* What you have to do *
Find the line containing "(hwideb : ∀" in the records below. Copy exactly that line and each one after it, ending at the line containing "(hr₀b : Pb.N", and nothing more.
****************
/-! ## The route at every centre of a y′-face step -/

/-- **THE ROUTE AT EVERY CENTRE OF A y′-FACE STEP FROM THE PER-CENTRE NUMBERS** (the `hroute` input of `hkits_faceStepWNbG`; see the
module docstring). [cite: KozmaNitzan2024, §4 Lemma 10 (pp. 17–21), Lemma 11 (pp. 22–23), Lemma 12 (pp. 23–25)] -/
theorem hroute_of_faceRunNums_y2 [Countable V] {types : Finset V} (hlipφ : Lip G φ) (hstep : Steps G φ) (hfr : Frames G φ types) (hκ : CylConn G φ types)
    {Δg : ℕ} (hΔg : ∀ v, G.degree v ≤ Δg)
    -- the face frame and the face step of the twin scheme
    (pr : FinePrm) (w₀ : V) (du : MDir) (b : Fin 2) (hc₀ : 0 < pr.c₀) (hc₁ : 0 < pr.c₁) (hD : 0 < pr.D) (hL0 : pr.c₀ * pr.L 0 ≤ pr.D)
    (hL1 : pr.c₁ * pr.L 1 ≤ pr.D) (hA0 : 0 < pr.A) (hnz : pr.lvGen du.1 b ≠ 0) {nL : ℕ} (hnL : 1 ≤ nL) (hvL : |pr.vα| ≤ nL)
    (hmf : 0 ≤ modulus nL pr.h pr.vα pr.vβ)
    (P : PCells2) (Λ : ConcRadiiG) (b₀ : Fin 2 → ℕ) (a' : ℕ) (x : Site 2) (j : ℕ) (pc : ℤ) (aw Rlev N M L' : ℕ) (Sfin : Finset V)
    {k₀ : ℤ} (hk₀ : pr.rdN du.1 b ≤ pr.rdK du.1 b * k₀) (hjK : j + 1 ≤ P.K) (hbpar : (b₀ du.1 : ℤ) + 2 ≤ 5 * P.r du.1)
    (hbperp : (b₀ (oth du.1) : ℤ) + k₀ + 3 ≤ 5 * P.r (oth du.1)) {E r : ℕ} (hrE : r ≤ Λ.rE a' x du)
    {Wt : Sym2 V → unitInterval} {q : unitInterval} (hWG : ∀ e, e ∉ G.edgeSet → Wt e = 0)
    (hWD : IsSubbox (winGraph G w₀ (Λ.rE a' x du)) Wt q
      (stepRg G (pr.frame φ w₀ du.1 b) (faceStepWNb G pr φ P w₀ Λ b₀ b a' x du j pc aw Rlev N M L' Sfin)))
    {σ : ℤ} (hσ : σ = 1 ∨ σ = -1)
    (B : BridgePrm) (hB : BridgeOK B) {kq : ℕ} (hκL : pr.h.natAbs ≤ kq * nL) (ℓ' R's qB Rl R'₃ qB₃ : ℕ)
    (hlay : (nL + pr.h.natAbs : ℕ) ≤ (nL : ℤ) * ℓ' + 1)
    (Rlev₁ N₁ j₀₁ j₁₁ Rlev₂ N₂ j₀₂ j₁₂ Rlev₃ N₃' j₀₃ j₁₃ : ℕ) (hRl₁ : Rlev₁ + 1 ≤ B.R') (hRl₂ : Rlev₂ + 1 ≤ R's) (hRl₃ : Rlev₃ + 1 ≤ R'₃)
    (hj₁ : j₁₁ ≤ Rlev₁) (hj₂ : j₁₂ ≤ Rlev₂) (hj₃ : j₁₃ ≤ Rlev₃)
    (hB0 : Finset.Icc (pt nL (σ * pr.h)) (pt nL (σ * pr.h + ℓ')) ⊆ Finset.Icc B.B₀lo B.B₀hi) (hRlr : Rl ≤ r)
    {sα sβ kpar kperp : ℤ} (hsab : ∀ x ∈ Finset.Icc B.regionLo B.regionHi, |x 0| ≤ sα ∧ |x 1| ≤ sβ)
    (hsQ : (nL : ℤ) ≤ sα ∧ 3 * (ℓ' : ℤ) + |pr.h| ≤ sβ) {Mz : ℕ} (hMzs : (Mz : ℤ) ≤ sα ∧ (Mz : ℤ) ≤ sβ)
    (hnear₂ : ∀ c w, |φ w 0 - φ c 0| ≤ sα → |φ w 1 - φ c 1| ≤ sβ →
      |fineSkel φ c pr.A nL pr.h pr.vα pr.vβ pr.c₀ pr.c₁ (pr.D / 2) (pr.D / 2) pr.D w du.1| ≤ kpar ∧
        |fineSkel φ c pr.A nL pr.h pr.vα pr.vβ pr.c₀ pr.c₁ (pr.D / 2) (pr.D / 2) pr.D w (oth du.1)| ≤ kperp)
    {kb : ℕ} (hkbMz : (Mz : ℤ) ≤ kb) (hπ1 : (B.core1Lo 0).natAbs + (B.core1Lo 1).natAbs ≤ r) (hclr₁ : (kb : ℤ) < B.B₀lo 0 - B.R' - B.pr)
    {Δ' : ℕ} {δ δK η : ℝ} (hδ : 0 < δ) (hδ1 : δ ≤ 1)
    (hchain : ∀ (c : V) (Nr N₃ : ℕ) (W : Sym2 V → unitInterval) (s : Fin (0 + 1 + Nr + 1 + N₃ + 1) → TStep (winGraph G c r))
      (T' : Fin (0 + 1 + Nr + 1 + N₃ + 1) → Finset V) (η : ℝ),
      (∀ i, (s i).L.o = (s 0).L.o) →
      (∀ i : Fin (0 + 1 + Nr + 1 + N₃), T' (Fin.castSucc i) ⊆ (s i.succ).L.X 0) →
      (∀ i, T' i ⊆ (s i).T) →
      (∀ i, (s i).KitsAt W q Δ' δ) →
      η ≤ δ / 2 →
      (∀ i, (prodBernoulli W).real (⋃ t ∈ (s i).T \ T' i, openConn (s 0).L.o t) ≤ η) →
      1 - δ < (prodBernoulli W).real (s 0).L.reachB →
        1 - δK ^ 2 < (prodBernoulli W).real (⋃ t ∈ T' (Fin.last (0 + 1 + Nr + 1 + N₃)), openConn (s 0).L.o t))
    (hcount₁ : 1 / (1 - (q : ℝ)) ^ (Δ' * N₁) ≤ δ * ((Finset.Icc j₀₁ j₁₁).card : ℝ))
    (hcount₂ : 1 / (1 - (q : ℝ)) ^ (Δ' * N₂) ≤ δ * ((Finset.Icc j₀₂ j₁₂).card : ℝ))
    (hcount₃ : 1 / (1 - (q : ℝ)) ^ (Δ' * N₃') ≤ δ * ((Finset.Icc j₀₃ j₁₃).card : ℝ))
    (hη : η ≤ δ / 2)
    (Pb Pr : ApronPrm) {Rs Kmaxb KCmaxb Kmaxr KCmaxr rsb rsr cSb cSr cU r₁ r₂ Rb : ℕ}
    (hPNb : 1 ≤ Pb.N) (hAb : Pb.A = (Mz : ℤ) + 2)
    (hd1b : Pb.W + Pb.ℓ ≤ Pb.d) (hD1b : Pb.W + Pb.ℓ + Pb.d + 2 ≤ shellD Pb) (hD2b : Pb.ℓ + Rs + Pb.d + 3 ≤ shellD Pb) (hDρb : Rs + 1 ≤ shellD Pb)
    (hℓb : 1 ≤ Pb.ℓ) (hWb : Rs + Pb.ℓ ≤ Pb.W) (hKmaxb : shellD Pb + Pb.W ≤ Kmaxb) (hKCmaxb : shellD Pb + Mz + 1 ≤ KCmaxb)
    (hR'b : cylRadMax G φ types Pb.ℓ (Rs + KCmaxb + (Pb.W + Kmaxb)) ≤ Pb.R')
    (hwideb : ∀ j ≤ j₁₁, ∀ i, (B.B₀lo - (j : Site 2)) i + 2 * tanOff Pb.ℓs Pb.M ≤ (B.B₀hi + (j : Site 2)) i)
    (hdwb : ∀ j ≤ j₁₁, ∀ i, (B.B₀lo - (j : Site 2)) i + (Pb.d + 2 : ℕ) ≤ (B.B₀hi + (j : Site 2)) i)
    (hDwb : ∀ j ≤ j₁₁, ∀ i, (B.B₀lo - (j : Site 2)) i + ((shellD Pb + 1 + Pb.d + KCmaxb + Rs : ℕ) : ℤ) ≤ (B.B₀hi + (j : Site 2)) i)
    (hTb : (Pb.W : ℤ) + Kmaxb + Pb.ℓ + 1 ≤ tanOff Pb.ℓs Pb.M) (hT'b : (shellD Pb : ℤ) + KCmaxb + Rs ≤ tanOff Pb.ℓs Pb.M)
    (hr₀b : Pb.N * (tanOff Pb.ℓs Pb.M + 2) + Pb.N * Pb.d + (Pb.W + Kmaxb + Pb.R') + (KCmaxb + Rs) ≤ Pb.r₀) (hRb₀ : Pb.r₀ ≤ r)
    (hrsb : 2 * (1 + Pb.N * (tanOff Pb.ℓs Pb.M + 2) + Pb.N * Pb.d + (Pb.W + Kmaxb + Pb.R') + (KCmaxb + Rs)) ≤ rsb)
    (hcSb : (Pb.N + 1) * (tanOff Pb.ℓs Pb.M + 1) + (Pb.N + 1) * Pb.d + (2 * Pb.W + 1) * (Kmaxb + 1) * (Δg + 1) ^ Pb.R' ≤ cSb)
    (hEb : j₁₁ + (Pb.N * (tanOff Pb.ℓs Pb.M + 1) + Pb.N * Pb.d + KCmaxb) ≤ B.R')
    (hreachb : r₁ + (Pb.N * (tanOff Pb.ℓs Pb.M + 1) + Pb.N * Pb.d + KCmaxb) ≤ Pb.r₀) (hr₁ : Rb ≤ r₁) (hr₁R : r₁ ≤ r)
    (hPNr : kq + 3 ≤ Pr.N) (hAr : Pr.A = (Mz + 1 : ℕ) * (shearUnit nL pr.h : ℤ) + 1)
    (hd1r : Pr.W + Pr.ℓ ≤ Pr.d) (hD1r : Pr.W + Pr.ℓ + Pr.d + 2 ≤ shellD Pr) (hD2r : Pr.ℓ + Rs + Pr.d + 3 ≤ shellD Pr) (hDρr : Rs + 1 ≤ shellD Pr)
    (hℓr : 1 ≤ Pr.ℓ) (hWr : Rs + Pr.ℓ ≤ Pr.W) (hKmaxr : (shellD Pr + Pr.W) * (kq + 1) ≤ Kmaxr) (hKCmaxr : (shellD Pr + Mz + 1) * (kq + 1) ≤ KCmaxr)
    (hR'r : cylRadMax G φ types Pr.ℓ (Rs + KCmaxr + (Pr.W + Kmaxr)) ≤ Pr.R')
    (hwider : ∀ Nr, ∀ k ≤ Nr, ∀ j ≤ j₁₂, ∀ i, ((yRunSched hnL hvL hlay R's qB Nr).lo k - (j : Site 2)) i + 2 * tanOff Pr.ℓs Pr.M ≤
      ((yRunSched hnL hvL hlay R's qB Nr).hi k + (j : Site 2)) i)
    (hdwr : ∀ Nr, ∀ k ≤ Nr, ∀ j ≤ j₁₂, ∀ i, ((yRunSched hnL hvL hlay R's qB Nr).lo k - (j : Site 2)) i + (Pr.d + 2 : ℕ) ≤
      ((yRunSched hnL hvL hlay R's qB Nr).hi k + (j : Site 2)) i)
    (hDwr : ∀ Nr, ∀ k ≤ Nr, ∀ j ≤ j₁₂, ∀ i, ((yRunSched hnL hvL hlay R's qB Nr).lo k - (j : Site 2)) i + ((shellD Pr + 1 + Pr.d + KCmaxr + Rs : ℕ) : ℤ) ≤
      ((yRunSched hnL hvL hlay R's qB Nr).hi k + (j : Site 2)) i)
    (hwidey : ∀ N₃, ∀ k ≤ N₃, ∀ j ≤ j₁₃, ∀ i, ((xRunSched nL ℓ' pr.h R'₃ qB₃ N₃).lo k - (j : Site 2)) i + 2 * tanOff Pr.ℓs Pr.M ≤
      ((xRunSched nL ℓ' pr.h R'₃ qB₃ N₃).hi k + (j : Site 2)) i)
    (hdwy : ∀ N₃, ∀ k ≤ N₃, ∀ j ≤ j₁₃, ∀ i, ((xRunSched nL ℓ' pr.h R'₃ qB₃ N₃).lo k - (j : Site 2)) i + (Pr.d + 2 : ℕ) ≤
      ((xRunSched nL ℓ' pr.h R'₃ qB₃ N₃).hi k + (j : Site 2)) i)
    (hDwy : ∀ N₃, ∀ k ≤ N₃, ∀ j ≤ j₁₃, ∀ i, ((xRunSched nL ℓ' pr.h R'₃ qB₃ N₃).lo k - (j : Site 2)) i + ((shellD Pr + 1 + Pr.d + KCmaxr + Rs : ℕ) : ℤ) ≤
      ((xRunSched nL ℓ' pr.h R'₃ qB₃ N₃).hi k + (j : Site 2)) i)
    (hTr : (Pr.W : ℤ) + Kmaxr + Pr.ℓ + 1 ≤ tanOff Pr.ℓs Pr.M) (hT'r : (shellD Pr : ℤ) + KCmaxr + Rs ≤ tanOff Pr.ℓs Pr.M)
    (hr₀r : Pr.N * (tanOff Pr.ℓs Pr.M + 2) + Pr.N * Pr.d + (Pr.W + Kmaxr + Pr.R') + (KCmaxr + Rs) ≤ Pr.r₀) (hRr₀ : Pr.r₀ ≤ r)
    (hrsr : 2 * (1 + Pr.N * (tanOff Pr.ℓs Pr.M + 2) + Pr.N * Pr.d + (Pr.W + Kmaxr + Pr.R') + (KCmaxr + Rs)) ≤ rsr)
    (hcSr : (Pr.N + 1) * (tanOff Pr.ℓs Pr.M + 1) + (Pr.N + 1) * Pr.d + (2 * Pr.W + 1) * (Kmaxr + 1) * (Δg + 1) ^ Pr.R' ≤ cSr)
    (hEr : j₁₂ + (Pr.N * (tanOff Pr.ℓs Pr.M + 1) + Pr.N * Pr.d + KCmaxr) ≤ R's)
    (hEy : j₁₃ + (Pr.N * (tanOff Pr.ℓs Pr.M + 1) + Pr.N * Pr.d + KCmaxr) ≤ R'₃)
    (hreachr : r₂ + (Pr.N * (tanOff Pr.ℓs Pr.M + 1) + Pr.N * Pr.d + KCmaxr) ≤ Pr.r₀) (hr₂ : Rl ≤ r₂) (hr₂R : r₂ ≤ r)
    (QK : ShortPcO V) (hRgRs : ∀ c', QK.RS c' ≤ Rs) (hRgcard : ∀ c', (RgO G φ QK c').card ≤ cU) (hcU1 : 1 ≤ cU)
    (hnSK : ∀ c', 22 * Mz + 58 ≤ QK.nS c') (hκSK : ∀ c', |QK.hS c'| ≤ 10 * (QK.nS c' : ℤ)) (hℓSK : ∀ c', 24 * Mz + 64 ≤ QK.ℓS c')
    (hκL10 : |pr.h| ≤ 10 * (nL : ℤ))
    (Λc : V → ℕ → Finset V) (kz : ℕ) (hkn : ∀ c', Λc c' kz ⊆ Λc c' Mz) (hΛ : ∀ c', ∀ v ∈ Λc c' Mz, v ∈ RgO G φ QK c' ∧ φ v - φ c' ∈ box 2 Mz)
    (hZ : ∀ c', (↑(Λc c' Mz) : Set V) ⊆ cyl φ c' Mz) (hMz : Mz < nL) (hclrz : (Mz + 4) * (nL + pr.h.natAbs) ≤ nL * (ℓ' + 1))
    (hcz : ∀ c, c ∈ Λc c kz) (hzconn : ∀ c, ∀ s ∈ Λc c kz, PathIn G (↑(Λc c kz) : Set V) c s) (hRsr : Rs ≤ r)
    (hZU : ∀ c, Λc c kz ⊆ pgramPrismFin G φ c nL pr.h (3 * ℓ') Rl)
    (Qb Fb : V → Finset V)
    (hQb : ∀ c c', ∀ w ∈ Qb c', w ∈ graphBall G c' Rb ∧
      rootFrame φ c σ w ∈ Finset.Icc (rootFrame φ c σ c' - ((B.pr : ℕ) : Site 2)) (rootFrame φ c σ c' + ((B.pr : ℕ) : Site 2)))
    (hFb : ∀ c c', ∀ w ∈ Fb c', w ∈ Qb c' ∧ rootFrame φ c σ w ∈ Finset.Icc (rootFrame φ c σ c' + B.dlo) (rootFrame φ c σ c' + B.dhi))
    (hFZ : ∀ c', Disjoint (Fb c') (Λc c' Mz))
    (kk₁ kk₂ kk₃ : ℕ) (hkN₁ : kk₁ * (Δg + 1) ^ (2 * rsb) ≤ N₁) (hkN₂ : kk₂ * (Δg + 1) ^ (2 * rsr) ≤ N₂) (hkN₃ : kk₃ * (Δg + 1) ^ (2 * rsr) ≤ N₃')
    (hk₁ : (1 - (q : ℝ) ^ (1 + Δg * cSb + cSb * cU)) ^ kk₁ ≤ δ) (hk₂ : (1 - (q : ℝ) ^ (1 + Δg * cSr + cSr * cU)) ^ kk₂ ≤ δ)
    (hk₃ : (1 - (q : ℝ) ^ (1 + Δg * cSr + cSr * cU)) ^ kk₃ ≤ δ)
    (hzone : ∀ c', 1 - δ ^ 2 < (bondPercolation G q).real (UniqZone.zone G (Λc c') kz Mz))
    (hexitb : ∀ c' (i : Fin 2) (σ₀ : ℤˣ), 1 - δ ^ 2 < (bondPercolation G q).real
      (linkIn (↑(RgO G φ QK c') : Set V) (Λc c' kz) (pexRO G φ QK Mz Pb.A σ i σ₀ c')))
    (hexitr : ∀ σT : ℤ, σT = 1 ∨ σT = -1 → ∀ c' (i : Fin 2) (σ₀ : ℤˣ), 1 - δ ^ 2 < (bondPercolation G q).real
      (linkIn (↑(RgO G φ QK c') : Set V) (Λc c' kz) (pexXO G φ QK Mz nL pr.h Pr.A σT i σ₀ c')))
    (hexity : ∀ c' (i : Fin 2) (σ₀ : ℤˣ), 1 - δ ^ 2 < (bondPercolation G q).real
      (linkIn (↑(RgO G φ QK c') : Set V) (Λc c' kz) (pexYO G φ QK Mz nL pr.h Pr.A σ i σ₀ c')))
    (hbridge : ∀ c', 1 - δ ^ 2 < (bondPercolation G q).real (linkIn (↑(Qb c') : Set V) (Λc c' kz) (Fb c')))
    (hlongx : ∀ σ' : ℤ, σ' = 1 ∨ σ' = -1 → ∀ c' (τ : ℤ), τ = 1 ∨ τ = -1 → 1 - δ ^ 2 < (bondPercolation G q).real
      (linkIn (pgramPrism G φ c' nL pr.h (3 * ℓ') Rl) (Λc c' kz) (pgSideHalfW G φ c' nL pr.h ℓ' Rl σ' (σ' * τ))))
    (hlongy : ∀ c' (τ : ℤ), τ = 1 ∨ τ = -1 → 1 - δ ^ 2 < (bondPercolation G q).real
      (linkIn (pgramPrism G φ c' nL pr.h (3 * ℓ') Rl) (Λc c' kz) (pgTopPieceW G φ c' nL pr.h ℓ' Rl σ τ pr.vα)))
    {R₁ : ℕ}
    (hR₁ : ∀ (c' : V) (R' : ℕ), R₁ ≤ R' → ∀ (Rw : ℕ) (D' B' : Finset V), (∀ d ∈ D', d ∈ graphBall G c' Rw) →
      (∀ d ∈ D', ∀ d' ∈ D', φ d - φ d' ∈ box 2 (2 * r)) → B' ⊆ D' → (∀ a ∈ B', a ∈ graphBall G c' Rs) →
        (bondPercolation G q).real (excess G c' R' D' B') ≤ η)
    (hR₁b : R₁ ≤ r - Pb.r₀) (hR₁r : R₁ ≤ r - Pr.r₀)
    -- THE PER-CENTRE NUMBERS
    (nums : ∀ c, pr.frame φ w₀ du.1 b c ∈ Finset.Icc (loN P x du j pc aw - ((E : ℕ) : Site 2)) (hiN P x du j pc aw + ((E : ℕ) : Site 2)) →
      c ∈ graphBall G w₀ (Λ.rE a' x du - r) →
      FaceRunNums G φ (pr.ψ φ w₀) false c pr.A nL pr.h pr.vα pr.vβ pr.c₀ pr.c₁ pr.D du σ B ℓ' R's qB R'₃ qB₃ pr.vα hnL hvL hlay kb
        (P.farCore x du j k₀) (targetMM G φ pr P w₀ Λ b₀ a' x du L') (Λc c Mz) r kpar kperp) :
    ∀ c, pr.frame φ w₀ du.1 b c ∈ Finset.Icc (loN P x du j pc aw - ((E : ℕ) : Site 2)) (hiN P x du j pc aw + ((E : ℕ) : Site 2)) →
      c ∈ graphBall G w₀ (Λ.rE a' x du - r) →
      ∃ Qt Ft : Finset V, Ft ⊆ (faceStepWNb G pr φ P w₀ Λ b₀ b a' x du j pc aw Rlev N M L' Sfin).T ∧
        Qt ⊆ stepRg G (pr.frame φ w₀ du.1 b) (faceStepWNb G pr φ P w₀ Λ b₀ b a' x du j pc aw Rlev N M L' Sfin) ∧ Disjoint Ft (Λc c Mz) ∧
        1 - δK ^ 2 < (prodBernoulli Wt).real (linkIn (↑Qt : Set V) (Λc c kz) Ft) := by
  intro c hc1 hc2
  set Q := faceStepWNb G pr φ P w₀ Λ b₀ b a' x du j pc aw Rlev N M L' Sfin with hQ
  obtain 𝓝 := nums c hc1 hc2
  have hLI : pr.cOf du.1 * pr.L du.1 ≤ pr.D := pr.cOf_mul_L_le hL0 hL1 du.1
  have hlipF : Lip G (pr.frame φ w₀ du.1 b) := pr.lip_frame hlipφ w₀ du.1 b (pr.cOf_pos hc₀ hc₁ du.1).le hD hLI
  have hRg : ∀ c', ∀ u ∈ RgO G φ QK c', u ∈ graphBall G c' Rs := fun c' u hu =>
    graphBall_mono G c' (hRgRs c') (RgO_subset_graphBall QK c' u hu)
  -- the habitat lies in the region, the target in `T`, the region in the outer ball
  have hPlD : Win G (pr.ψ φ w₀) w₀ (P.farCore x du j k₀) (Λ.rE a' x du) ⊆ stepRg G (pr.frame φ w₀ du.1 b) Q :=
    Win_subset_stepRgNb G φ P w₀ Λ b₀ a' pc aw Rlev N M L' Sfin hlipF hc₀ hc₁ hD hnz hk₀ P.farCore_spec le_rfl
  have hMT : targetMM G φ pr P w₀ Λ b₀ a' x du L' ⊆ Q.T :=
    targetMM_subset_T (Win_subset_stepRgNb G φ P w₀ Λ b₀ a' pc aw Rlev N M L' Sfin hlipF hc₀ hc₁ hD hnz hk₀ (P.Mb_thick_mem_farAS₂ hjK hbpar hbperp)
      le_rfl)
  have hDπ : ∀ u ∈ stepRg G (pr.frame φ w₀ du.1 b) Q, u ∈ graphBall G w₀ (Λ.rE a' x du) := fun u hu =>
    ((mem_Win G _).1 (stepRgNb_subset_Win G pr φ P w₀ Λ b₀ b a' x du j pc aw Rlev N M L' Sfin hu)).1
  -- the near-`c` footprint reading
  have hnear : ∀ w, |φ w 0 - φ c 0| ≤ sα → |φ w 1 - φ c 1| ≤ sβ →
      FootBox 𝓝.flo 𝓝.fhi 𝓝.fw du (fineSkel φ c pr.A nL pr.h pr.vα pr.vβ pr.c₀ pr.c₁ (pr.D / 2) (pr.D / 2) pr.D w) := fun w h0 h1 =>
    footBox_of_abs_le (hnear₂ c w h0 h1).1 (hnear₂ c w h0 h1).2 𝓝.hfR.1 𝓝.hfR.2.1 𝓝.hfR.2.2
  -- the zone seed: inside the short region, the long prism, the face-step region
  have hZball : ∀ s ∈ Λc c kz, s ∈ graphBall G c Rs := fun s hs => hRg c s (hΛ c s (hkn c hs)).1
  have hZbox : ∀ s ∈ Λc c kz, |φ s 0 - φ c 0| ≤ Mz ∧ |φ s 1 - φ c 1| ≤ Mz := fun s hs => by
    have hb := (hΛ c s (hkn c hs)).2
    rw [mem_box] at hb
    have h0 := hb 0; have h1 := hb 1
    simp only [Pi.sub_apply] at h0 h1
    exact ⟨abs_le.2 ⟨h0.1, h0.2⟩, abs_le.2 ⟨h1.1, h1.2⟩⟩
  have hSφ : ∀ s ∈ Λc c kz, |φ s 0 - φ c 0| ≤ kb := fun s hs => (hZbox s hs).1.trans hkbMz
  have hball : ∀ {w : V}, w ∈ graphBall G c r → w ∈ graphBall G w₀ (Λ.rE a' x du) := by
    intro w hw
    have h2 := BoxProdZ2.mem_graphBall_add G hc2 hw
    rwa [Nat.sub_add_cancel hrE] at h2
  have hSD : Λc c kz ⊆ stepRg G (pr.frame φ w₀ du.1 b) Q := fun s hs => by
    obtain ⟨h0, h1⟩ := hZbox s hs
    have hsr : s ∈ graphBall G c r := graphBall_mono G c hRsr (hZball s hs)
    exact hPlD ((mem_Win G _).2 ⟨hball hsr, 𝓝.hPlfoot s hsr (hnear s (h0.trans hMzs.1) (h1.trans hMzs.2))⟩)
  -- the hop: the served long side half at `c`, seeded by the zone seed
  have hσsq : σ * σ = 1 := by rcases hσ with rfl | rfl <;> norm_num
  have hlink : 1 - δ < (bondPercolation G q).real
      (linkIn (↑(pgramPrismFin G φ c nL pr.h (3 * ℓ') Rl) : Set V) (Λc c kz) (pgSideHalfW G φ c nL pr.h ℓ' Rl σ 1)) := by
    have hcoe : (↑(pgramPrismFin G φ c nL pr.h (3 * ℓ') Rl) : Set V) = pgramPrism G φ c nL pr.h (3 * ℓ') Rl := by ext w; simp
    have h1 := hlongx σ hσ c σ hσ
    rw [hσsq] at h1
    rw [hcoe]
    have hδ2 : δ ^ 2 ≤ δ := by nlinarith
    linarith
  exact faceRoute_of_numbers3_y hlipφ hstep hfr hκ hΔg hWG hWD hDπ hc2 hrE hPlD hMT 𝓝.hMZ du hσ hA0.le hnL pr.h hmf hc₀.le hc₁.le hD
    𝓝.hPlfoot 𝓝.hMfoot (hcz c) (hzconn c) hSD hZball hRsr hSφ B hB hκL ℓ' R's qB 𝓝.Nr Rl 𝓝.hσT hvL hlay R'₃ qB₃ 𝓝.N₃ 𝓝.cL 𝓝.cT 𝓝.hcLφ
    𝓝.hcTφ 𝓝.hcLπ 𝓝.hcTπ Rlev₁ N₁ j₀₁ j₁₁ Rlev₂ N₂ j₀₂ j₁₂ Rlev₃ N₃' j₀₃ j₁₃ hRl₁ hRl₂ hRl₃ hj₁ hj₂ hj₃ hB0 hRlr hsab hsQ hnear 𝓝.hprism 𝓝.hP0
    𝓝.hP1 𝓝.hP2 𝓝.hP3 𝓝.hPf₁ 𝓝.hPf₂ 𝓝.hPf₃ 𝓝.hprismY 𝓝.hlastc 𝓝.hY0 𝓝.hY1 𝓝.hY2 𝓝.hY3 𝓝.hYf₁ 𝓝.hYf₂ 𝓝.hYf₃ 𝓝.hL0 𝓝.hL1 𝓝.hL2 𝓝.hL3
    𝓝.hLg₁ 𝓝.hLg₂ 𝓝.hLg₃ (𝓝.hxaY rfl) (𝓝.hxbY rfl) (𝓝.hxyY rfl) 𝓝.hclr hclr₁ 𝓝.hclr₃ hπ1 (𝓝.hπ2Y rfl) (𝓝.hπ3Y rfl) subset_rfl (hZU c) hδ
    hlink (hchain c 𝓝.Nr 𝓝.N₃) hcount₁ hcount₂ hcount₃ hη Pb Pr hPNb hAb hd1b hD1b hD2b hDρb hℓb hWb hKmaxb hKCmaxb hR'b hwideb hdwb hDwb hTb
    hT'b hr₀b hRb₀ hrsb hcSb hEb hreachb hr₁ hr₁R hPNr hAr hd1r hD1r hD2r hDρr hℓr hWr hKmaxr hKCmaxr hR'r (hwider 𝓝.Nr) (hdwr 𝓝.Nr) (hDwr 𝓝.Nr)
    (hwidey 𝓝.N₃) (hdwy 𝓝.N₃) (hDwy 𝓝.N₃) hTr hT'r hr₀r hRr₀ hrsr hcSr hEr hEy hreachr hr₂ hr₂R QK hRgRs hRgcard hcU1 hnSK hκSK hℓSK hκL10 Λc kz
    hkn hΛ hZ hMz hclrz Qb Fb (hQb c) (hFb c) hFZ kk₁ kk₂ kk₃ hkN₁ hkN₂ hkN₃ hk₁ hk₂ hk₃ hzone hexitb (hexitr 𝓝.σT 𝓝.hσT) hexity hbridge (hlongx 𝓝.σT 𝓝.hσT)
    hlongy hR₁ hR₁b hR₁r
****************
* Response area *
    (hwideb : ∀ j ≤ j₁₁, ∀ i, (B.B₀lo - (j : Site 2)) i + 2 * tanOff Pb.ℓs Pb.M ≤ (B.B₀hi + (j : Site 2)) i)
    (hdwb : ∀ j ≤ j₁₁, ∀ i, (B.B₀lo - (j : Site 2)) i + (Pb.d + 2 : ℕ) ≤ (B.B₀hi + (j : Site 2)) i)
    (hDwb : ∀ j ≤ j₁₁, ∀ i, (B.B₀lo - (j : Site 2)) i + ((shellD Pb + 1 + Pb.d + KCmaxb + Rs : ℕ) : ℤ) ≤ (B.B₀hi + (j : Site 2)) i)
    (hTb : (Pb.W : ℤ) + Kmaxb + Pb.ℓ + 1 ≤ tanOff Pb.ℓs Pb.M) (hT'b : (shellD Pb : ℤ) + KCmaxb + Rs ≤ tanOff Pb.ℓs Pb.M)
    (hr₀b : Pb.N * (tanOff Pb.ℓs Pb.M + 2) + Pb.N * Pb.d + (Pb.W + Kmaxb + Pb.R') + (KCmaxb + Rs) ≤ Pb.r₀) (hRb₀ : Pb.r₀ ≤ r)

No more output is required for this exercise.